Parks and Recreation

As with other titans of the era, Harriman needed a colossal estate. He had begun buying land near Tuxedo in 1885, and by 1900 had acquired some 20,000 plus acres. In 1905, he decided that the top of a 1,300-foot ridge that overlooks the Ramapo River was just the place, and by the summer of 1909, the house, which he called Arden, was finished. Sadly, nearly so was he. On September 9, 1909, he died unexpectedly at Arden House. He is buried at the St. John’s Episcopal Church cemetery in Arden.
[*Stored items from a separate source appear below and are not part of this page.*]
/-! ### Labelling the rows -/

/-- A labelling `BlockV b k m ≃ Fin n` (`BlockV b k m = Fin b ⊕ ((Fin b × Fin b × Fin k) ⊕ Fin m)`)
placing the core and the internal labels onto a prescribed set `R` of `b + b·(b·k)` rows (and the
padding labels onto its complement). [folklore] -/
theorem exists_blockEquiv {n : ℕ} (R : Finset (Fin n)) (b k m : ℕ)
    (hR : R.card = b + b * (b * k)) (hm : m = n - R.card) :
    ∃ eR : Fin b ⊕ ((Fin b × Fin b × Fin k) ⊕ Fin m) ≃ Fin n,
      (∀ i, eR (Sum.inl i) ∈ R) ∧ ∀ p, eR (Sum.inr (Sum.inl p)) ∈ R := by
  classical
  have h1 : Fintype.card (Fin b ⊕ (Fin b × Fin b × Fin k)) = Fintype.card {x // x ∈ R} := by
    simp only [Fintype.card_sum, Fintype.card_fin, Fintype.card_prod, Fintype.card_coe, hR]
  have h2 : Fintype.card (Fin m) = Fintype.card {x // x ∉ R} := by
    rw [Fintype.card_fin, Fintype.card_subtype_compl, Fintype.card_fin, Fintype.card_coe, hm]
  let e₁ := Fintype.equivOfCardEq h1
  let e₂ := Fintype.equivOfCardEq h2
  refine ⟨(Equiv.sumAssoc _ _ _).symm.trans ((e₁.sumCongr e₂).trans (Equiv.sumCompl (· ∈ R))),
    fun i => ?_, fun p => ?_⟩
  · simp [e₁]
  · simp [e₁]

/-! ### The generic weight -/

variable {n : ℕ}

/-- The generic weight of a cell set `G` in radix `B`: `W = B^{n²}` on the cells of `G` and
`W - B^{rank e}` on a cell `e ∉ G`, `rank = finProdFinEquiv`. [folklore] -/
def genericWeight (G : Finset (Fin n × Fin n)) (B : ℕ) (e : Fin n × Fin n) : ℕ :=
  if e ∈ G then B ^ (n * n) else B ^ (n * n) - B ^ (finProdFinEquiv e : ℕ)

/-- The off-`G` digit sum of an exponent vector: `Σ_{e ∉ G} B^{rank e} · m e`. [folklore] -/
def offDigitSum (G : Finset (Fin n × Fin n)) (B : ℕ) (m : (Fin n × Fin n) →₀ ℕ) : ℕ :=
  ∑ e, (if e ∈ G then 0 else m e) * B ^ (finProdFinEquiv e : ℕ)

variable (G : Finset (Fin n × Fin n)) {B : ℕ}

/-- On `G` the generic weight is `W`. [folklore] -/
theorem genericWeight_of_mem (B : ℕ) {e : Fin n × Fin n} (he : e ∈ G) :
    genericWeight G B e = B ^ (n * n) :=
  if_pos he

/-- Off `G` the generic weight plus the place value is `W`. [folklore] -/
theorem genericWeight_add_of_notMem (hB : 0 < B) {e : Fin n × Fin n} (he : e ∉ G) :
    genericWeight G B e + B ^ (finProdFinEquiv e : ℕ) = B ^ (n * n) := by
  rw [genericWeight, if_neg he]
  exact Nat.sub_add_cancel (Nat.pow_le_pow_right hB (finProdFinEquiv e).2.le)

/-- Off `G` the generic weight is `< W`. [folklore] -/
theorem genericWeight_lt_of_notMem (hB : 0 < B) {e : Fin n × Fin n} (he : e ∉ G) :
    genericWeight G B e < B ^ (n * n) := by
  have := genericWeight_add_of_notMem G hB he
  have : 0 < B ^ (finProdFinEquiv e : ℕ) := Nat.pow_pos hB
  omega

/-- **The generic weight cuts out `G`** (`CutsOut (genericWeight G B) G` of
`Theorems/DivisionGapDefs.lean`, spelled out) as soon as some permutation lies inside `G`: every
permutation weighs at most `n · W`, with equality iff all its cells are in `G`. [folklore] -/
theorem cutsOut_genericWeight (hB : 0 < B) (σ₀ : Equiv.Perm (Fin n))
    (hσ₀ : ∀ x, (σ₀ x, x) ∈ G) :
    ∀ σ : Equiv.Perm (Fin n), (∀ i, (σ i, i) ∈ G) ↔
      ∀ τ : Equiv.Perm (Fin n), (∑ i, genericWeight G B (τ i, i)) ≤
        ∑ i, genericWeight G B (σ i, i) := by
  have hle : ∀ e, genericWeight G B e ≤ B ^ (n * n) := fun e =>
    if h : e ∈ G then (genericWeight_of_mem G B h).le else (genericWeight_lt_of_notMem G hB h).le
  have hsum : ∀ τ : Equiv.Perm (Fin n), ∑ x, genericWeight G B (τ x, x) ≤ n * B ^ (n * n) :=
    fun τ => calc ∑ x, genericWeight G B (τ x, x) ≤ ∑ _x : Fin n, B ^ (n * n) :=
          Finset.sum_le_sum fun x _ => hle _
      _ = n * B ^ (n * n) := by simp
  have hin : ∀ τ : Equiv.Perm (Fin n), (∀ x, (τ x, x) ∈ G) →
      ∑ x, genericWeight G B (τ x, x) = n * B ^ (n * n) := fun τ hτ => by
    rw [Finset.sum_congr rfl fun x _ => genericWeight_of_mem G B (hτ x)]
    simp
  intro σ
  constructor
  · intro hσ τ
    rw [hin σ hσ]
    exact hsum τ
  · intro hmax
    by_contra hno
    push Not at hno
    obtain ⟨x₀, hx₀⟩ := hno
    have hlt : ∑ x, genericWeight G B (σ x, x) < n * B ^ (n * n) :=
      calc ∑ x, genericWeight G B (σ x, x) < ∑ _x : Fin n, B ^ (n * n) :=
            Finset.sum_lt_sum (fun x _ => hle _)
              ⟨x₀, Finset.mem_univ _, genericWeight_lt_of_notMem G hB hx₀⟩
        _ = n * B ^ (n * n) := by simp
    have := hmax σ₀
    rw [hin σ₀ hσ₀] at this
    omega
At the time of his death, he controlled not only the Union Pacific, the Southern Pacific, and the Illinois Central, he also owned the Saint Joseph and Grand Island, the Central of Georgia, the Pacific Mail Steamship Company, and the Wells Fargo Express Company.
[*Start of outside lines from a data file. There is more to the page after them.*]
/-! ### Tightness: the speed-2 cone fails (content of the landed `Negative/ConeNotNarrowableToSpeedTwo.lean`, p161846,
inlined here verbatim because the farm had not yet built that module when this version was published) -/

/-- Pointwise speed-`v` light-cone inequality: if `|v k₀| ≤ ω` then
`2 e^{-ωt} ≤ cos(k₀ (v h)) e^{-ωt} + (e^{-ω(t+h)} + e^{-ω(t-h)})/2` (`cos θ ≥ 1 - θ²/2`, `cosh θ ≥ 1 + θ²/2`).
[folklore] -/
theorem pointwise_cone {v k0 ω t : ℝ} (h : ℝ) (hk : |v * k0| ≤ ω) :
    2 * Real.exp (-(ω * t)) ≤ Real.cos (k0 * (v * h)) * Real.exp (-(ω * t)) +
      (Real.exp (-(ω * (t + h))) + Real.exp (-(ω * (t - h)))) / 2 := by
  have hE : 0 < Real.exp (-(ω * t)) := Real.exp_pos _
  have h1 : Real.exp (-(ω * (t + h))) = Real.exp (-(ω * t)) * Real.exp (-(ω * h)) := by
    rw [← Real.exp_add]; congr 1; ring
  have h2 : Real.exp (-(ω * (t - h))) = Real.exp (-(ω * t)) * Real.exp (ω * h) := by
    rw [← Real.exp_add]; congr 1; ring
  have harg : k0 * (v * h) = (v * k0) * h := by ring
  have hcos : 1 - ((v * k0) * h) ^ 2 / 2 ≤ Real.cos (k0 * (v * h)) := by
    rw [harg]; exact Real.one_sub_sq_div_two_le_cos
  have hcosh : 1 + (ω * h) ^ 2 / 2 ≤ Real.cosh (ω * h) := by
    -- first two terms of the power series (cf. `DeBruijn1950.one_add_sq_div_two_le_cosh`)
    have hs := sum_le_hasSum (Finset.range 2)
      (fun n _ ↦ div_nonneg (by rw [pow_mul]; positivity) (Nat.cast_nonneg _)) (Real.hasSum_cosh (ω * h))
    simpa [Finset.sum_range_succ, Nat.factorial] using hs
  have hcosh' : Real.cosh (ω * h) = (Real.exp (ω * h) + Real.exp (-(ω * h))) / 2 := Real.cosh_eq _
  have hsq : ((v * k0) * h) ^ 2 ≤ (ω * h) ^ 2 := by
    rw [mul_pow, mul_pow ω]
    apply mul_le_mul_of_nonneg_right _ (sq_nonneg _)
    exact sq_le_sq' (by linarith [neg_abs_le (v * k0)]) (le_trans (le_abs_self _) hk)
  have hbr : 0 ≤ Real.cos (k0 * (v * h)) + (Real.exp (-(ω * h)) + Real.exp (ω * h)) / 2 - 2 := by
    have : (Real.exp (-(ω * h)) + Real.exp (ω * h)) / 2 = Real.cosh (ω * h) := by rw [hcosh']; ring
    rw [this]; linarith
  rw [h1, h2]
  nlinarith [mul_nonneg hE.le hbr]

/-- **Speed-`v` second-difference inequality.** If a positive measure `μ` on `ℝ² × ℝ` is carried by the cone
`{ω ≥ v‖k‖}` (`v ≥ 0`) and `e^{-ω(t-h)}` is integrable (`0 ≤ h < t`), then
`2 ∫ e^{-ω|t|} dμ ≤ ∫ cos(k₀ (v h)) e^{-ω|t|} dμ + (∫ e^{-ω|t+h|} dμ + ∫ e^{-ω|t-h|} dμ)/2`: for a kernel with such a
representation a transverse step of length `v h` costs at most a time step of length `h`. [folklore] -/
theorem cone_secondDifference {v : ℝ} (hv : 0 ≤ v) (μ : Measure (EuclideanSpace ℝ (Fin 2) × ℝ))
    (hμ : μ {p : EuclideanSpace ℝ (Fin 2) × ℝ | p.2 < v * ‖p.1‖} = 0) {t h : ℝ} (hh : 0 ≤ h) (hht : h < t)
    (hint : Integrable (fun p : EuclideanSpace ℝ (Fin 2) × ℝ => Real.exp (-(p.2 * |t - h|))) μ) :
    2 * ∫ p, Real.exp (-(p.2 * |t|)) ∂μ ≤
      (∫ p, Real.cos (p.1 0 * (v * h)) * Real.exp (-(p.2 * |t|)) ∂μ) +
        ((∫ p, Real.exp (-(p.2 * |t + h|)) ∂μ) + (∫ p, Real.exp (-(p.2 * |t - h|)) ∂μ)) / 2 := by
  have hae : ∀ᵐ p ∂μ, v * ‖p.1‖ ≤ p.2 := by
    have h0 := measure_eq_zero_iff_ae_notMem.1 hμ
    filter_upwards [h0] with p hp
    simpa [Set.mem_setOf_eq, not_lt] using hp
  have ht : 0 < t := lt_of_le_of_lt hh hht
  have habs_t : |t| = t := abs_of_pos ht
  have habs_p : |t + h| = t + h := abs_of_pos (by linarith)
  have habs_m : |t - h| = t - h := abs_of_pos (by linarith)
  have hω : ∀ p : EuclideanSpace ℝ (Fin 2) × ℝ, v * ‖p.1‖ ≤ p.2 → 0 ≤ p.2 := fun p hp =>
    le_trans (mul_nonneg hv (norm_nonneg _)) hp
  have hdom : ∀ p : EuclideanSpace ℝ (Fin 2) × ℝ, v * ‖p.1‖ ≤ p.2 → ∀ s : ℝ, t - h ≤ s →
      Real.exp (-(p.2 * s)) ≤ Real.exp (-(p.2 * (t - h))) := by
    intro p hp s hs
    have := hω p hp
    exact Real.exp_le_exp.2 (by nlinarith)
  have hint_t : Integrable (fun p : EuclideanSpace ℝ (Fin 2) × ℝ => Real.exp (-(p.2 * |t|))) μ := by
    refine hint.mono' (by fun_prop) ?_
    filter_upwards [hae] with p hp
    rw [Real.norm_eq_abs, abs_of_pos (Real.exp_pos _), habs_t, habs_m]
    exact hdom p hp t (by linarith)
  have hint_p : Integrable (fun p : EuclideanSpace ℝ (Fin 2) × ℝ => Real.exp (-(p.2 * |t + h|))) μ := by
    refine hint.mono' (by fun_prop) ?_
    filter_upwards [hae] with p hp
    rw [Real.norm_eq_abs, abs_of_pos (Real.exp_pos _), habs_p, habs_m]
    exact hdom p hp (t + h) (by linarith)
  have hint_c : Integrable (fun p : EuclideanSpace ℝ (Fin 2) × ℝ =>
      Real.cos (p.1 0 * (v * h)) * Real.exp (-(p.2 * |t|))) μ := by
    refine hint_t.mono' (by fun_prop) ?_
    filter_upwards with p
    rw [norm_mul, Real.norm_eq_abs, Real.norm_eq_abs, abs_of_pos (Real.exp_pos _)]
    exact mul_le_of_le_one_left (Real.exp_pos _).le (Real.abs_cos_le_one _)
  have key : 0 ≤ ∫ p, ((Real.cos (p.1 0 * (v * h)) * Real.exp (-(p.2 * |t|)) +
      (Real.exp (-(p.2 * |t + h|)) + Real.exp (-(p.2 * |t - h|))) / 2) -
      2 * Real.exp (-(p.2 * |t|))) ∂μ := by
    apply integral_nonneg_of_ae
    filter_upwards [hae] with p hp
    rw [Pi.zero_apply, sub_nonneg, habs_t, habs_p, habs_m]
    refine pointwise_cone h (le_trans ?_ hp)
    rw [abs_mul, abs_of_nonneg hv]
    exact mul_le_mul_of_nonneg_left (by simpa using PiLp.norm_apply_le p.1 0) hv
  have hI3 : Integrable (fun p : EuclideanSpace ℝ (Fin 2) × ℝ =>
      (Real.exp (-(p.2 * |t + h|)) + Real.exp (-(p.2 * |t - h|))) / 2) μ := (hint_p.add hint).div_const 2
  have hI1 : Integrable (fun p : EuclideanSpace ℝ (Fin 2) × ℝ =>
      Real.cos (p.1 0 * (v * h)) * Real.exp (-(p.2 * |t|)) +
        (Real.exp (-(p.2 * |t + h|)) + Real.exp (-(p.2 * |t - h|))) / 2) μ := hint_c.add hI3
  have hI2 : Integrable (fun p : EuclideanSpace ℝ (Fin 2) × ℝ => 2 * Real.exp (-(p.2 * |t|))) μ :=
    hint_t.const_mul 2
  rw [integral_sub hI1 hI2, integral_add hint_c hI3, integral_div, integral_add hint_p hint,
    integral_const_mul] at key
  linarith

/-- Convexity in the exponent between `Δ = 1/2` and `Δ = 1`: for `B > 0` and `1/2 ≤ Δ ≤ 1`,
`B^{-2Δ} ≤ θ B⁻¹ + (1 - θ) B⁻²` with `θ = 2(1 - Δ)`. [folklore] -/
theorem rpow_neg_two_mul_le_endpoints {B Δ : ℝ} (hB : 0 < B) (h1 : 1 / 2 ≤ Δ) (h2 : Δ ≤ 1) :
    B ^ (-(2 * Δ)) ≤ (2 * (1 - Δ)) * B⁻¹ + (1 - 2 * (1 - Δ)) * (B ^ 2)⁻¹ := by
  have hθ0 : 0 ≤ 2 * (1 - Δ) := by linarith
  have hθ1 : 0 ≤ 1 - 2 * (1 - Δ) := by linarith
  have key := convexOn_exp.2 (Set.mem_univ (Real.log B * (-1))) (Set.mem_univ (Real.log B * (-2))) hθ0 hθ1
    (by ring)
  simp only [smul_eq_mul] at key
  have hexp : 2 * (1 - Δ) * (Real.log B * -1) + (1 - 2 * (1 - Δ)) * (Real.log B * -2) =
      Real.log B * (-(2 * Δ)) := by ring
  rw [hexp, ← Real.rpow_def_of_pos hB, ← Real.rpow_def_of_pos hB, ← Real.rpow_def_of_pos hB,
    Real.rpow_neg_one, Real.rpow_neg hB.le (2:ℝ), Real.rpow_two] at key
  exact key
His fortune went to his wife and their children, notably W. Averell, who worked in his father’s railroad business until 1940, when he became the political force that we know about today.

The family legacy has never diminished from the area. “Once E.H. moved to the Hudson Valley, he became a leading benefactor of the era,” Klein says. When the State wanted to build Sing Sing prison on his stretch of the river, he “persuaded” them not to by building a park instead. His family also gave to many local charities, especially those helping underprivileged children, for whom he had a soft spot in his heart. And in 1910, his widow donated 10,000 acres to the state of New York for Harriman State Park.

“The Hudson Valley owes a lot to him and his family,” Klein says.